Поэтому, предуказывая пути прямым последователям, он одновременно обращен и к своим непосредственным предшественникам. Именно те черты, которые сближают Федотова с этими предшественниками,— венециановцами,— оказываются недоступными передвижникам, а открываются как наследие уже следующим за передвижниками художникам. Эти моменты необходимо уяснить потому, что вслед за ними выясняется вопрос об отношении передвижников к жанру 20—30-х годов, который обычно без всяких оговорок также фигурирует как предшественник передвижничества.
Критически-аналитический пафос Федотова решительно отделил его от Венецианова и венециановцев. Однако в наследство от последних Федотову досталось поэтическое представление о мире, чувство органического присутствия в явлениях действительности зримых, реальных, постоянно существующих атомов красоты, еще не разрушенных всепроникающим анализом. В Этом, можно сказать, целая «половина Федотова». Она с передвижниками не корреспондирует. В этом же суть созерцательно-поэтического жанра Венецианова и его учеников.
Показательно, что передвижники, почитая Федотова своим предшественником, о Венецианове и венециановцах почти не помнили. Венециановский жанр — в некотором роде противоположность передвижническому. Эта противоположность складывается из целого ряда черт. Здесь и характер сюжетов, и трактовка действия, и отношение к композиции, цвету. В жанровых сценах венециановцев интерьер или пейзаж имеют самоценный характер, во многом определяющий существо образа. У передвижников интерьер или пейзаж — это обстоятельство места действия, разъясняющее событие или добавляющее некую эмоциональную ноту — и не больше. У венециановцев явления показаны в их бытийном, а не событийном аспекте. У передвижников событие почти обязательно; оно разворачивается в широком диапазоне: от малого события — слушания соловьев, до великого — отказа от исповеди перед казнью. Для венециановцев красота сосредоточена в самом предмете. Для передвижников — скорее, в отношении к явлению со стороны художника — в протесте, в сочувствии, в отрицании или, наоборот, в воспевании. Наконец, каждое событие, взятое в качестве предмета передвижником, имеет социальный оттенок, хотя бы в малой мере. Венецианов или его ученики этим социальным аспектом пренебрегают.

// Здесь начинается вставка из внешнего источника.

import Literature.Probability.RandomPlanarGeometry.StarHullOneStepClean
import HarnessLib

/-!
# The one-step expansion of `Y = Φ'_B(0)^α` for a general exponent `α > 0` ([LSW] Prop. 5.3, deterministic part)

General-exponent twin of `StarHullOneStep` / `StarHullOneStepClean` (which treat `Y = d^{5/8}`,
the case `κ = 8/3` of [LSW] Prop. 5.2), after

* G. F. Lawler, O. Schramm, W. Werner, *Conformal restriction: the chordal case*, J. Amer. Math.
  Soc. **16** (2003) 917–955, arXiv:math/0209343 (**[LSW]**), §5 (5.2)–(5.3) and Prop. 5.3:
  for `W_t = √κ B_t`, `α = (6 − κ)/(2κ)`, `λ = (8 − 3κ)(6 − κ)/(2κ)`,
  "`Y_t = h_t′(W_t)^α exp(λ ∫₀ᵗ Sh_s(W_s)/6 ds)`, `t < T`, is a local martingale";
* G. F. Lawler, *Conformally Invariant Processes in the Plane* (2005), §4.6.1 (4.37).

For a `*`-hull `B` (canonical data `d = starDeriv B`, jets `c₂ = E″(0) = starJet2 B`,
`c₃ = E‴(0) = starJet3 B`) and one step of the Loewner flow with increment driver `U` run for time
`u` (`B′ = slidHull U B u`, `x = U_u`, `η = stepSize S u`), the deterministic expansion
`d′ − d = c₂ x + c₃ x²/2 + u (c₂²/(2d) − (4/3) c₃) + O(…)` of `StarHullOneStep`
(`abs_starDeriv_sub_model_le`) is combined with the Taylor expansion of `y ↦ y^α` to second order:

* `Literature.Probability.RandomPlanarGeometry.abs_rpow_sub_taylor_le_gen` — for every real `α`,
  `0 < d`, `|Δ| ≤ d/2`: `|(d+Δ)^α − d^α − α d^{α−1} Δ − α(α−1) d^{α−2} Δ²/2| ≤ taylorK α d · |Δ|³`
  with the explicit `taylorK α d = |α(α−1)(α−2)| ((d/2)^{α−3} + (3d/2)^{α−3})`;
* `Literature.Probability.RandomPlanarGeometry.Loewner.stepModelK α d c₂ c₃ u x` — the linear
  model `α d^{α−1} (c₂ x + c₃ x²/2 + u (c₂²/(2d) − (4/3)c₃)) + ½ α(α−1) d^{α−2} c₂² x²` of
  `Y′ − Y`, `Y = d^α` (`stepModel` of `StarHullOneStep` is the case `α = 5/8`,
  `stepModelK_five_eighths`); replacing `x²` by `κ u` and dropping the term linear in `x` leaves
  `u · [α d^{α−1}((κ/2 − 4/3) c₃ + c₂²/(2d)) + ½ α(α−1) d^{α−2} κ c₂²]` (`stepModelK_eq`), the drift
  of [LSW] (5.3) — equal to `driftCoeffK κ α d c₂ c₃` of `SLEBubblesSchwarzianMass`, which at
  `α = α_κ` is `λ_κ · (−SE(0)/6) · d^α` (Prop. 5.3);
* `Literature.Probability.RandomPlanarGeometry.Loewner.abs_rpowK_sub_stepModelK_le_of`,
  `…abs_rpowK_sub_stepModelK_le`, **`…abs_rpowK_sub_stepModelK_le_clean`** — for `α > 0`:
  `|Y′ − Y − stepModelK| ≤ ratioK α δ₀ · stepKcleanOf δ₀ (stepK δ₀ ρ₀) · (u η + u² + |x|³ + u |x|)`
  on the controlled class (`δ₀ ≤ Φ′_B(0)`, `B` off `B(0, 8ρ₀)`, `ρ₀ ≤ 1`, `u, η ≤ 1`), the three
  prefactors `taylorK α d`, `α d^{α−1}`, `|α(α−1)| d^{α−2}/2` being at most `ratioK α δ₀` times
  those of the case `α = 5/8` (`ratioK_spec`), so that the algebraic domination
  `stepModel_rhs_le` of `StarHullOneStepClean` applies verbatim.

This is the deterministic input of the conditional-increment proof of the martingale property of
`h_t′(W_t)^α exp(−λ ∫₀ᵗ m)` for `0 < κ < 8/3` ([LSW] Thm. 6.5), as `StarHullOneStep*` is for
`κ = 8/3` (`SLERestrictionOneStep`, `SLERestrictionIncrement`).

## References

* [LSW] §5 (5.2)–(5.3), Prop. 5.3. [LawlerSchrammWerner2003Restriction]
* Lawler (2005), §4.6.1 (4.35)–(4.37). [Lawler2005]
-/

noncomputable section
import Summits.AtomisticToContinuum.Crystallization.Theorems.ReggeStarCoercivityDefectFreeCrystallizesDevelopmentSteps1
import Summits.AtomisticToContinuum.Crystallization.Theorems.ReggeStarCoercivityDefectFreeCrystallizesDevelopmentSteps5
import Summits.AtomisticToContinuum.Crystallization.Theorems.PalmUnimodularRigidityShellsToBarlowChartTransportSteps6

/-!
# The four in-layer transports `I, J, I⁻¹, J⁻¹` and the vertical transport `V` of frames read in integer charts (specifications, inverse identities, apexes) (part 6/7) (port to the abstract `1/20` chart clauses)

Port of `Theorems/PalmUnimodularRigidityShellsToBarlowChartTransportSteps6.lean` (crux 9227, line
`develop-the-model-growth-descent`) to the ABSTRACT chart clauses of line `palm-good-law` of crux
stmt-AtomisticToContinuum-13603 (stub R1a4 `stub_combinatorialDevelopment`): the integer-chart hypothesis
`hch : ∀ z ∈ S, IsZChart S z …` is replaced by the section hypothesis `hch` = (pattern `fcc3Int`/`hcpInt`,
labelling `nb z` bijective onto the bonded neighbours, exact links) at every site ∧ the transfer identity for
every bonded pair; statements and proofs are otherwise verbatim (the transports `Istep, …, frameAt` and the
pattern facts `TransportPatterns*` are reused by name).  All `[folklore]` (HalesDSP2012 §1.3).
-/

noncomputable section

namespace Summit.AtomisticToContinuum.Crystallization.Theorems.PalmGoodLaw.Development

open Literature.Geometry.DiscreteGeometry Literature.MathematicalPhysics.StatisticalMechanics
open Summit.AtomisticToContinuum.Crystallization.Theorems.ShellsToBarlowChartNegative
open Summit.AtomisticToContinuum.Crystallization.Theorems.PalmUnimodularRigidityShellsToBarlowChart

variable {S : Set (EuclideanSpace ℝ (Fin 3))} {Pc : (EuclideanSpace ℝ (Fin 3)) → Finset (Fin 3 → ℤ)}
  {nb : (EuclideanSpace ℝ (Fin 3)) → (Fin 3 → ℤ) → (EuclideanSpace ℝ (Fin 3))}
  (hch : (∀ z ∈ S, (Pc z = fcc3Int ∨ Pc z = hcpInt) ∧
      Set.BijOn (nb z) (↑(Pc z) : Set (Fin 3 → ℤ)) {y | y ∈ S ∧ (0 < dist z y ∧ dist z y ≤ 28 / 25)} ∧
      (∀ t ∈ Pc z, ∀ t' ∈ Pc z,
        ((0 < dist (nb z t) (nb z t') ∧ dist (nb z t) (nb z t') ≤ 28 / 25) ↔ sqNormInt (t - t') = 18))) ∧
    (∀ x ∈ S, ∀ y ∈ S, (0 < dist x y ∧ dist x y ≤ 28 / 25) →
      ∀ (z z' : EuclideanSpace ℝ (Fin 3)) (t t' u u' : Fin 3 → ℤ),
        ((t = 0 ∧ z = x) ∨ (t ∈ Pc x ∧ z = nb x t)) → ((t' = 0 ∧ z' = x) ∨ (t' ∈ Pc x ∧ z' = nb x t')) →
        ((u = 0 ∧ z = y) ∨ (u ∈ Pc y ∧ z = nb y u)) → ((u' = 0 ∧ z' = y) ∨ (u' ∈ Pc y ∧ z' = nb y u')) →
        sqNormInt (u - u') = sqNormInt (t - t')))

include hch in
/-- **`J ∘ J⁻¹ = id`** on valid frames in the admissible regime. [folklore] -/
theorem Jstep_JinvStep {x : (EuclideanSpace ℝ (Fin 3))} (hx : x ∈ S) {t₁ t₂ : Fin 3 → ℤ} {U : Finset (Fin 3 → ℤ)} (hU : IsFrame (Pc x) t₁ t₂ U) (hreg : Pc (nb x (-t₂)) = fcc3Int ∨ Pc x = hcpInt ∨ (-zlab Pc nb (nb x (-t₂)) x ∈ Pc (nb x (-t₂)) ∧ -zlab Pc nb (nb x (-t₂)) (nb x (t₁ - t₂)) ∈ Pc (nb x (-t₂)))) : Jstep Pc nb (JinvStep Pc nb ⟨x, t₁, t₂, U⟩) = ⟨x, t₁, t₂, U⟩ := by
  obtain ⟨hyS, -, -, hwx, -, hvK, -, -, -, -, -, -, -, cm, hcmU, -, -, hbu, -, -, hfilt'⟩ :=
    JinvStep_spec hch hx hU hreg
  have hUP : U ⊆ Pc x := hU.2.2.1
  have hnt₂ : -t₂ ∈ Pc x := hU.2.1 (mem_hexLabels_iff.2 (Or.inr (Or.inr (Or.inr (Or.inr (Or.inl rfl))))))
  have ht12 : t₁ - t₂ ∈ Pc x := hU.2.1 (mem_hexLabels_iff.2 (Or.inr (Or.inr (Or.inr (Or.inr (Or.inr rfl))))))
  have hμ := zlab_spec hch hyS (nb_mem hch hx (hUP hcmU)).1 hbu
  set w := zlab Pc nb (nb x (-t₂)) x with hw_def
  set v := zlab Pc nb (nb x (-t₂)) (nb x (t₁ - t₂)) with hv_def
  set μ := zlab Pc nb (nb x (-t₂)) (nb x cm) with hμ_def
  set U' := (JinvStep Pc nb ⟨x, t₁, t₂, U⟩).U with hU'_def
  have hI : JinvStep Pc nb ⟨x, t₁, t₂, U⟩ = ⟨nb x (-t₂), v, w, U'⟩ := rfl
  have hf : U'.filter (fun e => sqNormInt (e - w) = 18) = {μ} := hfilt'
  rw [hI]
  simp only [Jstep]
  rw [hwx]
  rw [hf, Finset.image_singleton, hvK, hμ.2, zlab_nb hch hx hnt₂, zlab_nb hch hx ht12,
    zlab_nb hch hx (hUP hcmU), neg_neg, show t₁ - t₂ - -t₂ = t₁ by abel,
    capWithAny_of_mem_cap hch hx hU hcmU]


/-! ## The vertical step -/

include hch in
/-- **Polarity at the apex.**  If a site `u = nb x c` is attached to `x` through an upper-cap
label `c` of a valid frame at `x`, and `u` is HCP, then `x` is POLAR at `u` (the label of `x`
at `u` is not symmetric): otherwise the mirror pair touching that label would be two common
neighbours of `x, u` read at `x` at squared distance `48` around the cap label `c`.
[folklore] -/
theorem polar_at_apex {x : (EuclideanSpace ℝ (Fin 3))} (hx : x ∈ S)
    {t₁ t₂ : Fin 3 → ℤ} {U : Finset (Fin 3 → ℤ)} (hU : IsFrame (Pc x) t₁ t₂ U)
    {c : Fin 3 → ℤ} (hcU : c ∈ U) (hhcp : Pc (nb x c) = hcpInt) :
    -zlab Pc nb (nb x c) x ∉ Pc (nb x c) := by
  intro hneg
  have hcP : c ∈ Pc x := hU.2.2.1 hcU
  have hu := nb_mem hch hx hcP
  have hξ := zlab_spec hch hu.1 hx (bond_symm hu.2)
  set ξ := zlab Pc nb (nb x c) x with hξ_def
  have hξP : ξ ∈ hcpInt := by rw [← hhcp]; exact hξ.1
  rw [hhcp] at hneg
  obtain ⟨m, hm, n, hn, hξm, hξn, hmn⟩ := exists_mirror_pair_of_equatorial ξ hξP hneg
  have hmP : m ∈ Pc (nb x c) := by rw [hhcp]; exact hm
  have hnP : n ∈ Pc (nb x c) := by rw [hhcp]; exact hn
  -- the two mirror neighbours are common neighbours of `x` and `u`
  have hzm := nb_mem hch hu.1 hmP
  have hzn := nb_mem hch hu.1 hnP
  have hbm : 0 < dist (nb (nb x c) m) x ∧ dist (nb (nb x c) m) x ≤ 28 / 25 := by
    have := (bond_nb_iff hch hu.1 hmP hξ.1).2 (by rw [sqNormInt_sub_comm]; exact hξm)
    rwa [hξ.2] at this
  have hbn : 0 < dist (nb (nb x c) n) x ∧ dist (nb (nb x c) n) x ≤ 28 / 25 := by
    have := (bond_nb_iff hch hu.1 hnP hξ.1).2 (by rw [sqNormInt_sub_comm]; exact hξn)
    rwa [hξ.2] at this
  -- their labels at `x`
  have ha := zlab_spec hch hx hzm.1 (bond_symm hbm)
  have hb := zlab_spec hch hx hzn.1 (bond_symm hbn)
  set a := zlab Pc nb x (nb (nb x c) m) with ha_def
  set b := zlab Pc nb x (nb (nb x c) n) with hb_def
  -- both touch `c`
  have hac : sqNormInt (a - c) = 18 := by
    have := (bond_nb_iff hch hx ha.1 hcP).1 (by rw [ha.2]; exact bond_symm hzm.2)
    exact this
  have hbc : sqNormInt (b - c) = 18 := by
    have := (bond_nb_iff hch hx hb.1 hcP).1 (by rw [hb.2]; exact bond_symm hzn.2)
    exact this
  -- transfer `x → u` of the pair: `48`
  have htr := transfer_nb_nb hch hx hu.1 hu.2 ha.1 hb.1 (by rw [ha.2]; exact hzm.2)
    (by rw [hb.2]; exact hzn.2)
  rw [ha.2, hb.2, zlab_nb hch hu.1 hmP, zlab_nb hch hu.1 hnP, hmn] at htr
  exact no_48_around_polar (Pc x) (pattern_cases hch hx) c hcP a ha.1 b hb.1
    (cap_label_polar_or_fcc (pattern_cases hch hx) hU hcU)
    (by rw [sqNormInt_sub_comm]; exact hac) (by rw [sqNormInt_sub_comm]; exact hbc) htr.symm

include hch in
/-- **One-sidedness at a common apex.**  Two sites attached to the same site `u` through
upper-cap labels of valid frames are on one side at `u`: their labels at `u` are both symmetric
(FCC) or both polar (HCP). [folklore] -/
theorem onesided_at_apex {x x' : (EuclideanSpace ℝ (Fin 3))}
    (hx : x ∈ S) (hx' : x' ∈ S) {t₁ t₂ t₁' t₂' : Fin 3 → ℤ} {U U' : Finset (Fin 3 → ℤ)}
    (hU : IsFrame (Pc x) t₁ t₂ U) (hU' : IsFrame (Pc x') t₁' t₂' U') {c c' : Fin 3 → ℤ}
    (hcU : c ∈ U) (hcU' : c' ∈ U') (heq : nb x c = nb x' c') :
    (-zlab Pc nb (nb x c) x ∈ Pc (nb x c) ∧ -zlab Pc nb (nb x c) x' ∈ Pc (nb x c)) ∨
      (-zlab Pc nb (nb x c) x ∉ Pc (nb x c) ∧ -zlab Pc nb (nb x c) x' ∉ Pc (nb x c)) := by
  have hcP : c ∈ Pc x := hU.2.2.1 hcU
  have hcP' : c' ∈ Pc x' := hU'.2.2.1 hcU'
  have hu := nb_mem hch hx hcP
  have hu' := nb_mem hch hx' hcP'
  have hξ := zlab_spec hch hu.1 hx (bond_symm hu.2)
  have hξ' := zlab_spec hch hu.1 hx' (by rw [heq]; exact bond_symm hu'.2)
  rcases pattern_cases hch hu.1 with hF | hH
  · left
    rw [hF] at hξ hξ' ⊢
    exact ⟨neg_mem_fcc3Int _ hξ.1, neg_mem_fcc3Int _ hξ'.1⟩
  · right
    refine ⟨polar_at_apex hch hx hU hcU hH, ?_⟩
    have := polar_at_apex hch hx' hU' hcU' (by rw [← heq]; exact hH)
    rwa [← heq] at this

/-- Landing anchor of this helper file (registered on crux stmt-AtomisticToContinuum-13603 for the port of stub R1a4;
a label of the integer kissing pattern). [folklore] -/
theorem development_steps6_anchor : ![3, 0, 3] ∈ fcc3Int := by decide

end Summit.AtomisticToContinuum.Crystallization.Theorems.PalmGoodLaw.Development

end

Что же при всех этих противоположностях остается обшим? Обращение к самым простым явлениям жизни, к низшим сословиям, к крестьянству, с которого начинаются венециановцы, к которому потом переходят ученики Венецианова (например, Л. С. Плахов), как это и делают передвижники. Общим остается народный характер жанра. Но есть ли это такая черта, которая сознательно воспринимается передвижниками от этих дальних предшественников? Вряд ли. Это — предшественники уже не осознаваемые как предшественники, не «субъективные», а «объективные». То, что их роднит, касается самых общих черт нового русского искусства и особенностей его развития в XIX веке.